The list “faithfully reflects the understanding of the founders of our nation with respect to the necessity of civic morality to a functional self-government,” said the bill text.

The bill specifies that the commandments must be displayed on a poster or framed document at least 11 by 14 inches, in a “large, easily readable font.” School boards “are encouraged to use documents that are printed and made available to the schools free of charge,” the text states. A three-paragraph context statement will be included with the list, describing the Ten Commandments’ historical inclusion in public school education.
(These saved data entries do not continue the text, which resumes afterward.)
import Literature.Probability.Percolation.QuadCrossingExplorationJointDecoupling
import HarnessLib

/-!
# Schramm–Smirnov Lemma 6.1, case (2): tame quads WITHOUT the cut point

Topic `Probability/Percolation`; proofs file towards the named fact `SchrammSmirnov2011_lemma_6_1`
(`QuadCrossingContinuity.lean`; O. Schramm, S. Smirnov, *On the scaling limits of planar
percolation*, Ann. Probab. 39 (2011) 1768–1814, arXiv:1101.5820, Lemma 6.1 (2) and its proof,
pp. 21–23).

`QuadCrossingContinuityCaseTwoTame.lean` proves the product form of the case-(2) estimate under four
hypotheses on the pair `(Q, Q')`: lattice tameness of `[Q]` (T1), Schramm–Smirnov's cut point
`z ∈ ∂₂Q'` (T2), the chord–arc free side (T3) and local star-shapedness at free-side points (T4).
This file REMOVES the cut point (T2), which need not exist for a general free side: the bad event
`⊞_{Q'} ∖ ⊞_Q` is split according to whether the landing point `x` of the lowest crossing is far
from `∂₃Q` (the printed argument, `Charts.measureReal_crossed_not_crossed_far_le`), the landing
point `x'` of the uppermost crossing is far from `∂₁Q` (the same in the flipped frame), or both are
close — the new case, handled by the two-sided decoupling
`Charts.measureReal_crossed_not_crossed_mid_le` of `QuadCrossingExplorationJointDecoupling.lean`
with the middle closed arm in an annulus about `x` of radii `(r₁, √(r₁ R₀'))` or `(3√(r₁ R₀'), R₀')`
(`r₁ ≍ K ρ`, `R₀' ≍ d₁(Q)`), whence the exponent `α/2`:

`P(⊞_Q Δ ⊞_{Q'}) ≤ 3 (C K ρ / d₁(Q))^{α/2} · P(⊞_{Q'})` for `K ρ ≤ c · d₁(Q)`, `ρ < d₀(Q)`
(`measureReal_symmDiff_le_mul_of_isPerturbationTwo_of_tame₃`).  Everything is proved; no named
fact is introduced.

## References

* O. Schramm, S. Smirnov, Ann. Probab. 39 (2011) 1768–1814, arXiv:1101.5820, Lemma 6.1 and its
  proof. [SchrammSmirnov2011]
* G. Grimmett, *Percolation*, 2nd ed. (1999), §11.7–11.8 (RSW, explorations). [GrimmettPercolation1999]
-/

noncomputable section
In addition, the bill sets forth the wording to be used for the commandments, which follows a traditional catechetical formula that does not include the full Scriptural text. The translation of the wording aligns with that of the King James Version of the Bible.

Along with historical precedent for the inclusion of the commandments in public educational settings, the bill cites the Supreme Court’s 2005 decision in Van Orden v. Perry, in which the court ruled it permissible to display the Ten Commandments on government property. The bill as well notes the court’s 2019 recognition in American Legion v American Humanists Association that the commandments “have historical significance as one of the foundations of our legal system,” with displays of the list on public property potentially serving “multiple purposes” such as “historical significance” and the recognition of a “common cultural heritage.”

Other documents included in HB 71 are the Mayflower Compact of 1620, a democratic governance document agreed to by the Puritan religious separatists who founded the Plymouth Colony in modern-day Massachusetts; the Northwest Ordinance of 1787, which chartered a government for the then-Northwest Territory of the U.S., while providing for a bill of rights there and the admission of new states to the Union from the territory; and the Declaration of Independence, whereby the original 13 colonies of the U.S. renounced their allegiance to the British Crown and proclaimed themselves free and independent states.

A number of organizations have vowed to file suit against HB 71, including the American Civil Liberties Union, Americans United for Separation of Church and State, and the Freedom from Religion Foundation, which in a June 19 joint statement said that “politicians have no business imposing their preferred religious doctrine on students and families in public schools” and that the government “should not be coercing students to submit day in and day out to unavoidable promotions of religious doctrine.”